2021-03-23 Thread Valentin Schneider
On 19/03/21 16:19, Vincent Guittot wrote:
> On Mon, 15 Mar 2021 at 20:18, Valentin Schneider
>  wrote:
>> As stated the current behaviour is to classify groups as group_misfit_task
>> regardless of the dst_cpu's capacity. When we see a group_misfit_task
>> candidate group misfit task with higher per-CPU capacity than the local
>> group, we don't pick it as busiest.
>>
>> I initially thought not marking those as group_misfit_task was the right
>> thing to do, as they could then be classified as group_fully_busy or
>> group_has_spare. Consider:
>>
>>   DIE [  ]
>>   MC  [][]
>>0  1  2  3
>>L  L  B  B
>>
>>   arch_scale_capacity(L) < arch_scale_capacity(B)
>>
>>   CPUs 0-1 are idle / lightly loaded
>>   CPU2 has a misfit task and a few very small tasks
>>   CPU3 has a few very small tasks
>>
>> When CPU0 is running load_balance() at DIE level, right now we'll classify
>> the [2-3] group as group_misfit_task and not pick it as busiest because the
>> local group has a lower CPU capacity.
>>
>> If we didn't do that, we could leave the misfit task alone and pull some
>> small task(s) from CPU2 or CPU3, which would be a good thing to
>
> Are you sure? the last check in update_sd_pick_busiest() should
> already filter this. So it should be enough to let it be classify
> correctly
>
> A group should be classified as group_misfit_task when there is a task
> to migrate in priority compared to some other groups. In your case,
> you tag it as group_misfit_task but in order to do the opposite, i.e.
> make sure to not select it. As mentioned above, this will be filter in
> the last check in update_sd_pick_busiest()
>

This hinges on sgc->min_capacity, which might be influenced by a CPU in the
candidate group being severely pressured by IRQ / thermal / RT / DL
pressure. That said, you have a point in that this check and the one in
find_busiest_queue() catches most scenarios I can think of.

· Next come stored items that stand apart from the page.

/-- The factor functionals of the objective: `Ŝ_z + T̂_z` (worlds A, B) or `ρ̂_t^S` (TOP). -/
def SWorld.facφ : SWorld → ℕ → DType → ℤ
  | .A => fun z τ => stφ z τ
  | .B => fun z τ => stφ z τ
  | .top S => fun t τ => ind (τ.rho S t)

/-- A degree-1 objective as an integer functional: coefficients `gs` on the factors, plus `E1` on every `P`-column. -/
structure SObj where
  /-- integer tangent coefficients of the factors (scale `NOBJ`) -/
  gs : List ℕ
  /-- the `ε`-coefficient on the box columns (scale `NOBJ`) -/
  E1 : ℕ

/-- The objective functional `c = Σ_k gs[k]·fac_k + E1·1_P`. -/
def SObj.φ (cs : SCase) (W : SWorld) (o : SObj) : DType → ℤ := fun τ =>
  (((W.zs cs).zip o.gs).map fun p => (p.2 : ℤ) * W.facφ p.1 τ).sum +
    (if pcol W.restricted cs.w τ then (o.E1 : ℤ) else 0)

/-- The AM–GM domination check of the objective: `Π_k (n·g_k) ≥ NOBJ^n` (`n` factors), so that the geometric mean of the
factors is `≤ (Σ_k g_k·fac_k)/NOBJ`; and `E1 ≥ 1`. -/
def SObj.ok (W : SWorld) (o : SObj) : Bool :=
  decide (o.gs.length = W.nfac) && decide (1 ≤ o.E1) && decide ((NOBJ : ℕ) ^ W.nfac ≤ (o.gs.map fun g => W.nfac * g).prod)

/-- A template-S certificate: rows, multipliers, objective, the box and the value. -/
structure SCert where
  /-- the rows -/
  rows : List SRow
  /-- the multipliers -/
  y : List ℚ
  /-- the objective -/
  obj : SObj
  /-- the box of the box rows -/
  BOX : ℚ
  /-- the certified value of `lin c x̂` -/
  V : ℚ

/-- **The cone certificate check** (exact dual feasibility, NO variable bounds): as many multipliers as rows, `y ≥ 0`,
residual `c_τ − Σ_i y_iφ_i(τ) ≤ 0` on every type of the support `vs`, and `Σ_i y_ib_i ≤ V`. -/
def checkCone (vs : DType → Bool) (c : DType → ℤ) (rows : List Row) (y : List ℚ) (V : ℚ) : Bool :=
  decide (rows.length = y.length) && y.all (fun yi => decide (0 ≤ yi)) &&
    allTypes.all (fun τ => !vs τ || decide (resid (fun σ => (c σ : ℚ)) rows y τ ≤ 0)) &&
    decide (dualValue rows y ≤ V)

Let me ponder about this some more, and if throw it at the test
infrastructure monster if I go down that route.


Re: [PATCH v3 6/7] sched/fair: Filter out locally-unsolvable misfit imbalances

2021-03-19 Thread Vincent Guittot
On Mon, 15 Mar 2021 at 20:18, Valentin Schneider
 wrote:
>
> On 15/03/21 16:13, Vincent Guittot wrote:
> > On Thu, 11 Mar 2021 at 13:05, Valentin Schneider
> >  wrote:
> >>
> >> Consider the following (hypothetical) asymmetric CPU capacity topology,
> >> with some amount of capacity pressure (RT | DL | IRQ | thermal):
> >>
> >>   DIE [  ]
> >>   MC  [][]
> >>0  1  2  3
> >>
> >>   | CPU | capacity_orig | capacity |
> >>   |-+---+--|
> >>   |   0 |   870 |  860 |
> >>   |   1 |   870 |  600 |
> >>   |   2 |  1024 |  850 |
> >>   |   3 |  1024 |  860 |
> >>
> >> If CPU1 has a misfit task, then CPU0, CPU2 and CPU3 are valid candidates to
> >> grant the task an uplift in CPU capacity. Consider CPU0 and CPU3 as
> >> sufficiently busy, i.e. don't have enough spare capacity to accommodate
> >> CPU1's misfit task. This would then fall on CPU2 to pull the task.
> >>
> >> This currently won't happen, because CPU2 will fail
> >>
> >>   capacity_greater(capacity_of(CPU2), sg->sgc->max_capacity)
> >
> > which has been introduced by the previous patch: patch5
> >
> >>
> >> in update_sd_pick_busiest(), where 'sg' is the [0, 1] group at DIE
> >> level. In this case, the max_capacity is that of CPU0's, which is at this
> >> point in time greater than that of CPU2's. This comparison doesn't make
> >> much sense, given that the only CPUs we should care about in this scenario
> >> are CPU1 (the CPU with the misfit task) and CPU2 (the load-balance
> >> destination CPU).
> >>
> >> Aggregate a misfit task's load into sgs->group_misfit_task_load only if
> >> env->dst_cpu would grant it a capacity uplift. Separately track whether a
> >> sched_group contains a misfit task to still classify it as
> >> group_misfit_task and not pick it as busiest group when pulling from a
> >
> > Could you give more details about why we should keep tracking the
> > group as misfit ? Do you have a UC in mind ?
> >
>
> As stated the current behaviour is to classify groups as group_misfit_task
> regardless of the dst_cpu's capacity. When we see a group_misfit_task
> candidate group misfit task with higher per-CPU capacity than the local
> group, we don't pick it as busiest.
>
> I initially thought not marking those as group_misfit_task was the right
> thing to do, as they could then be classified as group_fully_busy or
> group_has_spare. Consider:
>
>   DIE [  ]
>   MC  [][]
>0  1  2  3
>L  L  B  B
>
>   arch_scale_capacity(L) < arch_scale_capacity(B)
>
>   CPUs 0-1 are idle / lightly loaded
>   CPU2 has a misfit task and a few very small tasks
>   CPU3 has a few very small tasks
>
> When CPU0 is running load_balance() at DIE level, right now we'll classify
> the [2-3] group as group_misfit_task and not pick it as busiest because the
> local group has a lower CPU capacity.
>
> If we didn't do that, we could leave the misfit task alone and pull some
> small task(s) from CPU2 or CPU3, which would be a good thing to

Are you sure? the last check in update_sd_pick_busiest() should
already filter this. So it should be enough to let it be classify
correctly

A group should be classified as group_misfit_task when there is a task
to migrate in priority compared to some other groups. In your case,
you tag it as group_misfit_task but in order to do the opposite, i.e.
make sure to not select it. As mentioned above, this will be filter in
the last check in update_sd_pick_busiest()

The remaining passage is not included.